Prove that the dual norm is in fact a norm

[Dafe]

Homework Statement

Let ||\cdot || denote any norm on \mathbb{C}^m. The corresponding dual norm ||\cdot ||' is defined by the formula ||x||^=sup_{||y||=1}|y^*x|.
Prove that ||\cdot ||' is a norm.

Homework Equations

I think the Hölder inequality is relevant: |x^*y|\leq ||x||_p ||y||_q, 1/p+1/q=1 with 1\leq p, q\leq\infty

The Attempt at a Solution

Since a norm is a function satisfying three properties, I need to show that they hold.

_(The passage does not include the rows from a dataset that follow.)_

import Literature.NumberTheory.Sieve.LinearSieveExistence
import Literature.NumberTheory.Sieve.EulerMascheroniEin
import HarnessLib

/-!
# The constant of the linear sieve: `A_1 = 2e^γ`, `F_1(s) = 2e^γ/s`, `f_1(s) = 2e^γ log(s − 1)/s`

Trunk `AntSieve` (topic `NumberTheory/Sieve`). `LinearSieveExistence` proves that the canonical
linear-sieve data of `SieveFunctions` exist, with `β_1 = 2` and
`A_1 = betaSieveConst 1 = 2/p_1(1)`; `EulerMascheroniEin` proves `p_1(1) = e^{−γ}`
[Greaves2001, Lemma 4.2.4 (ii)]. Hence `A_1 = 2e^γ` [Greaves2001, Lemma 4.2.5: "`C = 2e^γ` when
`κ = 1`"], and the named facts `upperSieveFun_one_eq` (`F_1(s) = 2e^γ/s` on `(0, 3]`) and
`lowerSieveFun_one_eq` (`f_1(s) = 2e^γ log(s − 1)/s` on `[2, 4]`) of `SieveFunctions`
[Greaves2001, (4.2.4.16); JurkatRichertActaArith1965] are DISCHARGED here.

## References

* [Greaves2001] G. Greaves, *Sieves in Number Theory*, Springer (2001), §4.2.4 Lemma 4.2.5, (4.16).
* [JurkatRichertActaArith1965] W. B. Jurkat, H.-E. Richert, Acta Arith. 11 (1965), Thm 4–5.
-/

open Filter Asymptotics Set Topology MeasureTheory

noncomputable section

namespace Literature.NumberTheory.Sieve

/-! ### `A_1 = 2e^γ` and the discharges -/

/-- **`A_1 = 2e^γ`**: `betaSieveConst 1 = 2e^γ` [Greaves2001, Lemma 4.2.5: "`C = 2e^γ` when
`κ = 1`"]. [cite: Greaves2001, Lemma 4.2.5 (4.11)] -/
theorem betaSieveConst_one_eq_two_mul_exp :
    betaSieveConst 1 = 2 * Real.exp Real.eulerMascheroniConstant := by
  rw [betaSieveConst_one_eq, rosserAdjointP_one_one, Real.exp_neg, div_inv_eq_mul]

/-- `iwaniecSieveConst 1 = 2e^γ` as well (Iwaniec's pin). [cite: Greaves2001, Lemma 4.2.5 (4.11)] -/
theorem iwaniecSieveConst_one_eq_two_mul_exp :
    iwaniecSieveConst 1 = 2 * Real.exp Real.eulerMascheroniConstant := by
  rw [← betaSieveConst_one, betaSieveConst_one_eq_two_mul_exp]

/-- **Discharge of the named fact `upperSieveFun_one_eq`** of `SieveFunctions`
(Jurkat–Richert; [Greaves2001, (4.2.4.16)]): `F_1(s) = 2e^γ/s` for `0 < s ≤ 3`.
[cite: Greaves2001, §4.2.4 (4.16)] -/
theorem upperSieveFun_one_eq_holds : upperSieveFun_one_eq := by
  intro s hs
  rw [upperSieveFun_one_eq_div hs, rosserAdjointP_one_one, Real.exp_neg, div_inv_eq_mul]

/-- **Discharge of the named fact `lowerSieveFun_one_eq`** of `SieveFunctions`
(Jurkat–Richert; [Greaves2001, (4.2.4.16)]): `f_1(s) = 2e^γ log(s − 1)/s` for `2 ≤ s ≤ 4`
(integrate `(s f_1(s))' = F_1(s − 1) = 2e^γ/(s − 1)` from `2`, where `f_1(2) = 0`).
[cite: Greaves2001, §4.2.4 (4.16)] -/
theorem lowerSieveFun_one_eq_holds : lowerSieveFun_one_eq := by
  intro s hs
  set A : ℝ := 2 * Real.exp Real.eulerMascheroniConstant with hA
  have h := isBetaSieveSolution_upperSieveFun_one
  have hβ : siftingLimit 1 = 2 := siftingLimit_one_holds
  have hAc : betaSieveConst 1 = A := betaSieveConst_one_eq_two_mul_exp
  have hf2 : lowerSieveFun 1 2 = 0 := h.lower_eq 2 (by rw [hβ]; norm_num)
  rcases hs.1.eq_or_lt with h2 | h2
  · rw [← h2, hf2]; norm_num
  have hs0 : 0 < s := by linarith
  -- `G t = t f(t)` has derivative `A (t - 1)⁻¹` on `(2, s)`
  set G : ℝ → ℝ := fun t => t ^ (1 : ℝ) * lowerSieveFun 1 t with hG
  have hGd : ∀ t ∈ Ioo 2 s, HasDerivAt G (A * (t - 1)⁻¹) t := by
    intro t ht
    have h1 := h.hasDerivAt_lower t (by rw [hβ]; exact ht.1)
    have hF : upperSieveFun 1 (t - 1) = A * (t - 1)⁻¹ := by
      rw [h.upper_eq (t - 1) (by rw [hβ]; constructor <;> linarith [ht.1, ht.2, hs.2]), hAc,
        Real.rpow_neg_one]
    refine h1.congr_deriv ?_
    rw [hF]; norm_num
  have hGc : ContinuousOn G (Icc 2 s) := by
    refine ContinuousOn.mul (fun t ht => ?_) (h.continuousOn_lower.mono fun t ht => ?_)
    · exact (Real.continuousAt_rpow_const _ _ (Or.inl (by linarith [ht.1]))).continuousWithinAt
    · exact show (0 : ℝ) < t by linarith [ht.1]
  have hint : IntervalIntegrable (fun t : ℝ => A * (t - 1)⁻¹) volume 2 s := by
    refine ContinuousOn.intervalIntegrable ?_
    rw [uIcc_of_le hs.1]
    refine continuousOn_const.mul ((continuousOn_id.sub continuousOn_const).inv₀ fun t ht => ?_)
    show id t - 1 ≠ 0
    simp only [id]
    linarith [ht.1]
  have hFTC := intervalIntegral.integral_eq_sub_of_hasDerivAt_of_le hs.1 hGc hGd hint
  have hI : ∫ t in (2 : ℝ)..s, A * (t - 1)⁻¹ = A * Real.log (s - 1) := by
    rw [intervalIntegral.integral_const_mul,
      intervalIntegral.integral_comp_sub_right (fun t => t⁻¹) 1,
      integral_inv_of_pos (by norm_num) (by linarith)]
    norm_num
  have hG2 : G 2 = 0 := by simp [hG, hf2]
  have hGs : G s = s * lowerSieveFun 1 s := by simp [hG]
  rw [hI, hG2, sub_zero, hGs] at hFTC
  field_simp
  linarith

end Literature.NumberTheory.Sieve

(1) ||x||'=0 if and only if x=0.
(2) ||\alpha x||'=|\alpha| ||x||^.
(3) ||x+z||'\leq ||x||^+||z||^.

I manage to do (1) and (2) just fine, but the triangle inequality (3) is giving me problems.

I use the Hölder inequality to get the following:

||x+z||'=sup_{||y||=1}|y^*(x+z)|\leq ||y|| ||x+z||=||x+z||

||x||'=sup_{||y||=1}|y^*x|\leq ||y|| ||x|| =||x||

||z||'=sup_{||y||=1}|y^*z|\leq ||y|| ||z|| =||z||

(1) ||x||'\leq ||x||
(2) ||z||'\leq ||z||
(3) ||x||'+||z||' \leq ||x||+||z||

I also know that
(4) ||x+z|| \leq ||x||+||z||

I am unable to show that ||x+z||\leq ||x||'+||z||' which I think I must if I am to prove the triangle inequality.

Any help is appreciated.

 

[dirk_mec1]

||x+z||'=sup_{||y||=1} |y^*(x+z)| = sup_{||y||=1} | y^*x + y^*z | \leq sup_{||y||=1} | y^*x| + sup_{||y||=1} |y^*z | = ||x||' + ||z||'

The supremum-norm is a norm.

 

[Dafe]

Ah, didn't think of it that way. Thank you very much.